Overheating is a familiar problem to many people who own a computer, and it is even more prevalent and far more consequential in the data centers that hold these sensitive servers, which we rely on for every aspect of our modern, interconnected world.
And Sderot-based startup Zutacore has come up with a cost-effective, sustainable way to ensure that the servers do not overheat and fall or are damaged by traditional water-based solutions to this problem.
Inside a data center, computer systems are organized using racks resembling large shelves holding many powerful servers. They are connected with cables so that they can share information and work together efficiently.
But the servers overheat when they experience a phenomenon called heat flux – when the chips cannot get rid of heat as quickly as they create it.

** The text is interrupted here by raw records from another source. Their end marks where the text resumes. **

import Summits.QuantumFields.YangMills.Theorems.F4SubCurvatureDoorSubCurvatureKernelExtraction
import Summits.QuantumFields.YangMills.Theorems.F4SubCurvatureDoorSubCurvatureKernelTranslationRung
import HarnessLib

/-!
# Route `F4SubCurvatureDoor`, crux `SubCurvatureKernel` ⟨stmt-QuantumFields-23036⟩ — the KERNEL RUNG:
# every off-diagonal limit point of the legs has a bounded measurable two-point KERNEL off the diagonal

Helper file (`--supports stmt-QuantumFields-23036 --as helper`; free-hands seat `ym-line-frs-p2` g17, clause (K) of the soft-half scope, HOME INBOX
2026-08-29T16:34:27Z / 16:47:40Z).  Definition-free, 0 sorry, standard axioms.  No item is closed; no summit, no crux and no mass gap is proved by
this file.

WHAT.  `exists_kernel_of_offDiagLimitAlong`: under `MomentBounds6 G r a` (positive unit map `a → 0`), along every admissible leg scheme and every
subsequence `φ → ∞`, for every off-diagonal limit point `S₁` (`OffDiagLimitAlong r sch φ S₁`) and every separation `δ > 0` there is a bounded
measurable kernel `K : ℝ⁴ → ℂ` with `S₁ 2 F = ∫ K(x₀ − x₁) F(x) dx` for every compactly supported test function supported in `Separated 2 δ` —
the REPRESENTATION CLAUSE of `SubCurvatureKernel` (route file :338ff, clause 6) away from the diagonal.  Inputs: translation invariance of leg-scheme
limit points (✓p733041 `translate_invariant_of_offDiagLimitAlong`), the density clause of `OffDiagLimitAlong`, and the kernel-generic extraction
✓`exists_kernel_of_translate_invariant` (cutoff/weight + `L¹` extension + LEAD sfw-p2 g76's Rudin-6.16 density + fibre averaging).  Crux-prefix form:
`subCurvatureKernel_rung_kernel`.

HONEST LABEL: the representation is proved OFF every `δ`-collar of the diagonal with a `δ`-dependent kernel bound (the kernels for different `δ` agree
a.e. where both apply, by uniqueness of densities — not restated here); the extension to ALL compactly supported off-diagonal test functions (supports
touching the diagonal) needs the quantitative `δ⁻⁸` growth of the density constant, CONTINUITY of `K` off `0` is clause (C), reflection positivity of
the kernel follows from ✓p733252 once (C) holds, King faithfulness is ✓p733727 — and the SUB-CURVATURE clause (asymptotic freedom) is the crux, untouched.
⟨23036⟩ is an open problem; the Yang–Mills mass gap is NOT proved; no summit is proved by a line.
-/

set_option autoImplicit false

noncomputable section

open scoped SchwartzMap BigOperators
open MeasureTheory Filter Topology Set
open Literature.MathematicalPhysics.QuantumFieldTheory Literature.MathematicalPhysics.QuantumLattice
open Literature.MathematicalPhysics.AQFT
open Summit.QuantumFields.YangMills.Cruxes.OSLegsFromFemtoAndGap.DlrCollarTransfer (MomentBounds6)
open Summit.QuantumFields.YangMills.Cruxes.OSLegsAtWeakCouplingC.Sketch (Separated OffDiagDensity)
open Summit.QuantumFields.YangMills.Theorems.ROT (IsLegScheme OffDiagLimitAlong)
open Summit.QuantumFields.YangMills.Theorems.NPointIsotropy.Negative (E4)
open Summit.QuantumFields.YangMills.Theorems.F4SubCurvatureDoorSubCurvatureKernelExtraction (exists_kernel_of_translate_invariant)
open Summit.QuantumFields.YangMills.Theorems.F4SubCurvatureDoorSubCurvatureKernelTranslation (translate_invariant_of_offDiagLimitAlong)

namespace Summit.QuantumFields.YangMills.Theorems.F4SubCurvatureDoorSubCurvatureKernelLeg

variable {G : Type} [Group G] [TopologicalSpace G] [IsTopologicalGroup G] [CompactSpace G]
  [MeasurableSpace G] [BorelSpace G]

/-- ★ **THE KERNEL RUNG.**  Every off-diagonal limit point of the legs (under `MomentBounds6`) has, off every `δ`-collar of the diagonal, a bounded
measurable two-point kernel of the difference variable representing its two-point distribution on compactly supported test functions.
[cite: OS1973, §2] [cite: GlimmJaffe1987, §6.1] [cite: Rudin1987, Thm. 6.16] -/
theorem exists_kernel_of_offDiagLimitAlong (r : LatticeRep G) {a : ℝ → ℝ} (hapos : ∀ β, 0 < a β)
    (ha0 : Tendsto a atTop (𝓝 0)) (hMB : MomentBounds6 G r a) {sch : SpeciesScheme (YMSpecies G)}
    (hsch : IsLegScheme a sch) {φ : ℕ → ℕ} (hφ : Tendsto φ atTop atTop) {S₁ : SchwingerFamily E4}
    (hS₁ : OffDiagLimitAlong r sch φ S₁) {δ : ℝ} (hδ : 0 < δ) :
    ∃ K : E4 → ℂ, Measurable K ∧ (∃ B : ℝ, ∀ u, ‖K u‖ ≤ B) ∧
      ∀ F : 𝓢((Fin 2 → E4), ℂ), HasCompactSupport (F : (Fin 2 → E4) → ℂ) →
        tsupport (F : (Fin 2 → E4) → ℂ) ⊆ Separated 2 δ →
          Integrable (fun x : Fin 2 → E4 => K (x 0 - x 1) * F x) ∧ S₁ 2 F = ∫ x : Fin 2 → E4, K (x 0 - x 1) * F x := by
  have hδ3 : 0 < δ / 3 := by positivity
  obtain ⟨B, hB⟩ := hS₁.2.1 2 (δ / 3) hδ3
  -- a non-negative density constant
  have hdens : ∀ F : 𝓢((Fin 2 → E4), ℂ), HasCompactSupport (F : (Fin 2 → E4) → ℂ) →
      tsupport (F : (Fin 2 → E4) → ℂ) ⊆ Separated 2 (δ / 3) → ‖S₁ 2 F‖ ≤ max B 0 * ∫ x, ‖F x‖ := fun F hFc hFs =>
    (hB F hFc hFs).trans (mul_le_mul_of_nonneg_right (le_max_left _ _) (integral_nonneg fun x => norm_nonneg _))
  have htrans : ∀ (t : E4) (F : 𝓢((Fin 2 → E4), ℂ)), IsOffDiagonal F → S₁ 2 (translateMulti t F) = S₁ 2 F :=
    fun t F hF => translate_invariant_of_offDiagLimitAlong r hapos ha0 hMB hsch hφ hS₁ 2 t F hF
  obtain ⟨K, hKm, hKb, hK⟩ := exists_kernel_of_translate_invariant (S₁ 2) hδ3 (le_max_right B 0) hdens htrans
  refine ⟨K, hKm, ⟨2 * max B 0, hKb⟩, fun F hFc hFs => hK F hFc ?_⟩
  have h3 : 3 * (δ / 3) = δ := by ring
  rw [h3]
  exact hFs

/-- **The kernel rung in the crux's quantifier prefix** (`SubCurvatureKernel`'s letters, `Theses/F4SubCurvatureDoor.lean` :338ff): for every compact
simple `G`, representation `r`, positive unit map `a → 0` with `MomentBounds6`, admissible leg scheme, subsequence `φ → ∞`, off-diagonal limit point
`S₁` and separation `δ > 0`, the two-point distribution `S₁ 2` is a bounded measurable kernel of `x₀ − x₁` on compactly supported test functions
supported in `Separated 2 δ`. [cite: OS1973, §2] [cite: Rudin1987, Thm. 6.16] -/
theorem subCurvatureKernel_rung_kernel :
    ∀ (G : Type) [Group G] [TopologicalSpace G] [IsTopologicalGroup G] [CompactSpace G], IsCompactSimpleLieGroup G →
      letI : MeasurableSpace G := borel G; haveI : BorelSpace G := ⟨rfl⟩;
      ∀ (r : LatticeRep G) (a : ℝ → ℝ), (∀ β, 0 < a β) → Tendsto a atTop (nhds 0) → MomentBounds6 G r a →
        ∀ sch : SpeciesScheme (YMSpecies G), IsLegScheme a sch → ∀ φ : ℕ → ℕ, Tendsto φ atTop atTop →
          ∀ S₁ : SchwingerFamily E4, OffDiagLimitAlong r sch φ S₁ → ∀ δ : ℝ, 0 < δ →
            ∃ K : E4 → ℂ, Measurable K ∧ (∃ B : ℝ, ∀ u, ‖K u‖ ≤ B) ∧
              ∀ F : 𝓢((Fin 2 → E4), ℂ), HasCompactSupport (F : (Fin 2 → E4) → ℂ) →
                tsupport (F : (Fin 2 → E4) → ℂ) ⊆ Separated 2 δ →
                  Integrable (fun x : Fin 2 → E4 => K (x 0 - x 1) * F x) ∧
                    S₁ 2 F = ∫ x : Fin 2 → E4, K (x 0 - x 1) * F x := by
  intro G _ _ _ _ _
  letI : MeasurableSpace G := borel G
  haveI : BorelSpace G := ⟨rfl⟩
  intro r a hapos ha0 hMB sch hsch φ hφ S₁ hS₁ δ hδ
  exact exists_kernel_of_offDiagLimitAlong r hapos ha0 hMB hsch hφ hS₁ hδ

end Summit.QuantumFields.YangMills.Theorems.F4SubCurvatureDoorSubCurvatureKernelLeg

end
/-!
# An étale isogeny over a separably closed field is a free affine geometric quotient by its kernel translations
# ([MumfordAV1970] §7 Thm. 4, [SGA1] V Prop. 2.6) — characteristic-free

Layer `Literature/AlgebraicGeometry/Motives`, namespace `Literature.AlgebraicGeometry.Motives.AbelianVariety`.
THEOREMS ONLY (no definition, no named fact, no instance, no notation, no `sorry`).

The tree's ★ `AbelianVarietyIsogenyGeometricQuotient` proves, for an isogeny `f : A → B` of COMPLEX abelian varieties,
that `f` is an affine geometric quotient of `A` by the translation action of `Ker f(ℂ)` (★ `kerTranslationActionOver`,
`isGeometricQuotient_kerTranslationActionOver`), through the recognition theorem ★
`FiniteQuotientRecognition.isSepQuotient_of_isProper_of_bijective` («proper + bijective on `ℂ`-points onto a smooth
variety ⇒ isomorphism»), which is characteristic `0` in substance (Frobenius is a counterexample in characteristic `p`;
and `#ker F̂ = p > 1 = #ker F(Ω)` for an ordinary elliptic curve shows the downstream count fails for inseparable
isogenies).  This file gives the CHARACTERISTIC-FREE statement for ÉTALE isogenies over a separably closed field `K`
(e.g. `K = κ̄(w)`), by the converse direction of [SGA1] V Prop. 2.6 (★
`RelativeSpec.GeometricQuotientOfEtaleCover.isGeometricQuotient_of_etale_of_transitive`: an affine étale surjective
`G`-morphism transitive on ALL geometric fibres is a geometric quotient — no bijectivity recognition):

* §1 (any field) `kerTranslationActionOver_free'` — the ★ complex lemma re-run verbatim over any field (an isogeny is
  finite hence affine, ★ `isAffineHom_of_isIsogeny`; a non-trivial translation moves every affine chart, ★
  `span_range_translation_appLE_sub_eq_top`);
* §2 (any field) `comp_translation_point` — on `L`-valued points `Q ≫ t_P = P_L · Q` (`P_L` the scalar extension
  `Spec L → Spec K → A` of the rational point `P`);
* §3 `kerPointsComap_toSpecOver_injective` / **`kerPointsComap_toSpecOver_bijective`** — «KERNEL POINTS OF AN ÉTALE
  ISOGENY DO NOT GROW»: for `K ⊆ L` both separably closed and `f` finite étale, restriction `Ker f(K) → Ker f(L)` is a
  bijection (★ `Hom.kerPointsComap`; injective because `Spec L → Spec K` is an epimorphism; both sides have
  `kerRank f` elements, ★ `natCard_kerPoints_eq_kerRank`, [GortzWedhorn2023] Prop. 27.188 (1));
* §4 **`kerTranslationActionOver_transitive`** — hence two `Ω`-valued points (`Ω` ANY algebraically closed field) of
  `A` with the same image under `f` differ by the translation by a `K`-RATIONAL kernel point;
* §5 **`isGeometricQuotient_kerTranslationActionOver_of_etale`** — THE HEAD: for `K` separably closed and `f` an étale
  isogeny, `(kerTranslationActionOver f).IsGeometricQuotient (Hom.toSchemeHom f)`;
* §6 `natCard_kerPoints_comp_of_isAlgClosed`, `IsIsogeny.natCard_kerPoints_comp_of_isAlgClosed` —
  `#Ker (f ≫ g)(K) = #Ker f(K) · #Ker g(K)` for `f` surjective and `K` algebraically closed (the ★ complex
  `natCard_kerPoints_comp`, [Lange2023AbelianVarietiesComplex] Prop. 1.1.13 (b), with ★
  `AlgPoints.map_surjective_of_surjective_of_isAlgClosed'` in place of the complex lifting).

Written for cell `hodgecm-mathlib` (D-0151), crux hLiu418 line L3 (`stub_FROB` → `stub_ROOF0`, RULING «DUAL-B̄» #3 organ
H5: the `hStab`/count package of ★ `PoincarePullbackStabilizerOfLevel` at a geometric point `Spec κ̄(w)`); consumed by
`AbelianSchemes/PoincarePullbackKernelCountGeometric`.  Count-neutral.  HC_CM is proved only modulo the 7 printed
citations until rung 0 closes; nothing here is about HC.

## References
* [MumfordAV1970] D. Mumford, *Abelian Varieties* (1970), §7 Thm. p. 66 and Thm. 4 (p. 72); §6 Application 3 (p. 64).
* [SGA1] A. Grothendieck, *SGA 1*, Exp. V, Prop. 2.6, Déf. 2.7.
* [GortzWedhorn2023] U. Görtz, T. Wedhorn, *Algebraic Geometry II* (2023), Def./Rem. 27.1 (p. 799), Prop. 27.187,
  Prop. 27.188 (1).
* [Lange2023AbelianVarietiesComplex] H. Lange, *Abelian Varieties over the Complex Numbers* (2023), §1.1.2 Prop. 1.1.13 (b)
  (PDF p. 22).
* [Hartshorne1977] R. Hartshorne, *Algebraic Geometry* (1977), II Ex. 2.7 (points with values in a field).
-/

noncomputable section

universe u

open CategoryTheory CategoryTheory.Limits AlgebraicGeometry MonoidalCategory
open Literature.AlgebraicGeometry.RelativeSpec

namespace Literature.AlgebraicGeometry.Motives

namespace AbelianVariety

open scoped MonObj Obj

/-! ## §1 Any field: an isogeny is affine; the kernel translations act freely on the charts `f⁻¹V` -/

section AnyField

variable {K : Type u} [Field K] {A B : AbelianVariety K} (f : A ⟶ B)

/-- **The kernel translations act freely on the affine charts `f⁻¹V`** (the Chase–Harrison–Rosenberg hypothesis
`hfree` of the descent theorems) — ★ `kerTranslationActionOver_free` over any field: for `V ⊆ B` affine and `x ≠ 1`
the elements `x · b - b`, `b ∈ Γ(A, f⁻¹V)`, generate the unit ideal (★ `span_range_translation_appLE_sub_eq_top`).
[cite: MumfordAV1970, §7 Thm. 4 (p. 72)] -/
theorem kerTranslationActionOver_free' (hf : IsIsogeny f) (V : B.X.left.Opens) (hV : IsAffineOpen V)
    (x : Hom.kerPoints (specOver K K) f) (hx : x ≠ 1) :
    Ideal.span (Set.range fun b : Γ(A.X.left, Hom.toSchemeHom f ⁻¹ᵁ V) ↦
      (kerTranslationActionOver f).act x V b - b) = ⊤ := by
  haveI : IsFinite (Hom.toSchemeHom f) := hf.2
  have hx' : ((x : A.Points K))⁻¹ ≠ 1 := by
    rw [Ne, inv_eq_one]
    exact fun h => hx (Subtype.ext h)
  exact A.span_range_translation_appLE_sub_eq_top (hV.preimage _) ((x : A.Points K)⁻¹) hx' _

/-! ## §2 Translations on points with values in a field extension -/

/-- Every morphism `X ⟶ Spec K` over `Spec K` is THE structure morphism `toSpecOver X`.
[cite: Hartshorne1977, II Ex. 2.7] -/
private theorem eq_toSpecOver₃ {X : SchemeOver K} (g : X ⟶ specOver K K) : g = toSpecOver X := by
  ext : 1
  haveI : IsIso (specOver K K).hom := by
    change IsIso (Spec.map (CommRingCat.ofHom (algebraMap K K)))
    rw [Algebra.algebraMap_self, CommRingCat.ofHom_id, Spec.map_id]
    infer_instance
  rw [← cancel_mono (specOver K K).hom, Over.w g, Over.w (toSpecOver X)]

/-- **On `L`-valued points, `t_P` is left multiplication by the scalar extension of `P`**: for a rational point
`P ∈ A(K)` and an `L`-valued point `Q` (`L ⊇ K` any field), `Q ≫ t_P = P_L · Q` with
`P_L := (Spec L → Spec K) ≫ P` (★ `comp_translation` is the case `L = K`).
[cite: GortzWedhorn2023, Def./Rem. 27.1 (p. 799)] -/
theorem comp_translation_point {L : Type u} [Field L] [Algebra K L] (Q : A.Points L) (P : A.Points K) :
    Q ≫ A.translation P = (toSpecOver (specOver K L) ≫ P) * Q := by
  change Q ≫ ((toSpecOver A.X ≫ P) * 𝟙 A.X) = _
  rw [MonObj.comp_mul, Category.comp_id, ← Category.assoc, eq_toSpecOver₃ (Q ≫ toSpecOver A.X)]

/-! ## §3 Kernel points of an étale isogeny do not grow under separably closed field extensions -/

variable (L : Type u) [Field L] [Algebra K L]

/-- `Spec L → Spec K` is an epimorphism of schemes (flat and surjective onto a point).
[cite: Hartshorne1977, II Ex. 2.7] -/
private theorem epi_toSpecOver_specOver_left : Epi (toSpecOver (specOver K L)).left := by
  rw [toSpecOver_left]
  change Epi (Spec.map (CommRingCat.ofHom (algebraMap K L)))
  haveI : Flat (Spec.map (CommRingCat.ofHom (algebraMap K L))) :=
    HasRingHomProperty.Spec_iff.mpr (RingHom.Flat.of_isField (Field.toIsField K) _)
  haveI : Surjective (Spec.map (CommRingCat.ofHom (algebraMap K L))) :=
    ⟨fun x ↦ ⟨default, Subsingleton.elim _ _⟩⟩
  exact Flat.epi_of_flat_of_surjective _

/-- **Restriction of kernel points `Ker f(K) → Ker f(L)` along a field extension is injective** (★
`Hom.kerPointsComap` along `Spec L → Spec K`, an epimorphism). [cite: Hartshorne1977, II Ex. 2.7]
[cite: GortzWedhorn2023, (27.1.1) (p. 800)] -/
theorem kerPointsComap_toSpecOver_injective :
    Function.Injective (Hom.kerPointsComap f (toSpecOver (specOver K L))) := by
  intro x y h
  apply Subtype.ext
  have h' := congrArg (fun z => ((z : Hom.kerPoints (specOver K L) f) : A.Points L)) h
  simp only [Hom.coe_kerPointsComap] at h'
  have h'' := congrArg CommaMorphism.left h'
  simp only [Over.comp_left] at h''
  haveI := epi_toSpecOver_specOver_left (K := K) L
  ext : 1
  exact (cancel_epi (toSpecOver (specOver K L)).left).mp h''

/-- **Kernel points of a finite étale homomorphism do not grow: `Ker f(K) → Ker f(L)` is a BIJECTION for `K ⊆ L`
both separably closed** — it is injective and both sides have `kerRank f = dim_K Γ(Ker f, 𝒪)` elements (★
`natCard_kerPoints_eq_kerRank` at `L := K` and at `L`; [GortzWedhorn2023] Prop. 27.188 (1)).
[cite: GortzWedhorn2023, Prop. 27.188 (1)] [cite: MumfordAV1970, §6 Application 3 (Proposition p. 64)] -/
theorem kerPointsComap_toSpecOver_bijective [IsSepClosed K] [IsSepClosed L] [IsFinite (Hom.toSchemeHom f)]
    [Etale (Hom.toSchemeHom f)] :
    Function.Bijective (Hom.kerPointsComap f (toSpecOver (specOver K L))) := by
  haveI : Finite (Hom.kerPoints (specOver K L) f) := finite_kerPoints_of_isFinite f L
  refine (kerPointsComap_toSpecOver_injective f L).bijective_of_nat_card_le (le_of_eq ?_)
  rw [natCard_kerPoints_eq_kerRank f L, natCard_kerPoints_eq_kerRank f K]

This is a long-standing issue in computers, and as they get bigger and more powerful, the ability to cool them becomes more challenging.
Zutacore has developed a method of removing the heat from the computer processors with a unique two-phase cooling system.
The technology comes as a box-shaped device attached directly to the cold plate of each individual server. The cold plate is a standard feature for processors consisting of a metal sheet placed on servers to help regulate their temperature using water, similar to a car radiator.
But unlike these traditional cooling solutions that are reliant on water, Zutacore’s HyperCool system uses a dielectric liquid that does not conduct electricity, making it safe to use directly on electronic components.
Emanating from the HyperCool box are two pipes – one blue and one red – that are attached to each individual server.
The dielectric liquid enters from a storage unit on the side of the box through the blue pipe, where it absorbs the heat from the server to which it is connected.
The liquid boils and turns into vapor, which draws the heat out from the processor. This vapor is taken through the red pipe out of the data center via an external port, just as an air conditioning unit removes excess water to the outside.
“You have a layer of liquid that when heat comes up from the chip, boils that liquid. Vapor comes out with the heat, and more liquid comes in as the vapor leaves,” Zutacore Executive VP Product and Innovation Shahar Belkin tells NoCamels.
He explains that this cools the chip by evenly and consistently removing heat through the boiling process.
“If you don’t have the liquid, the system will burn right through the metal,” he says.
As long as the liquid is boiling and leaving as vapor, it doesn’t matter how large the server is, Belkin explains. It will always do the same thing – turn that liquid into vapor and take the heat away.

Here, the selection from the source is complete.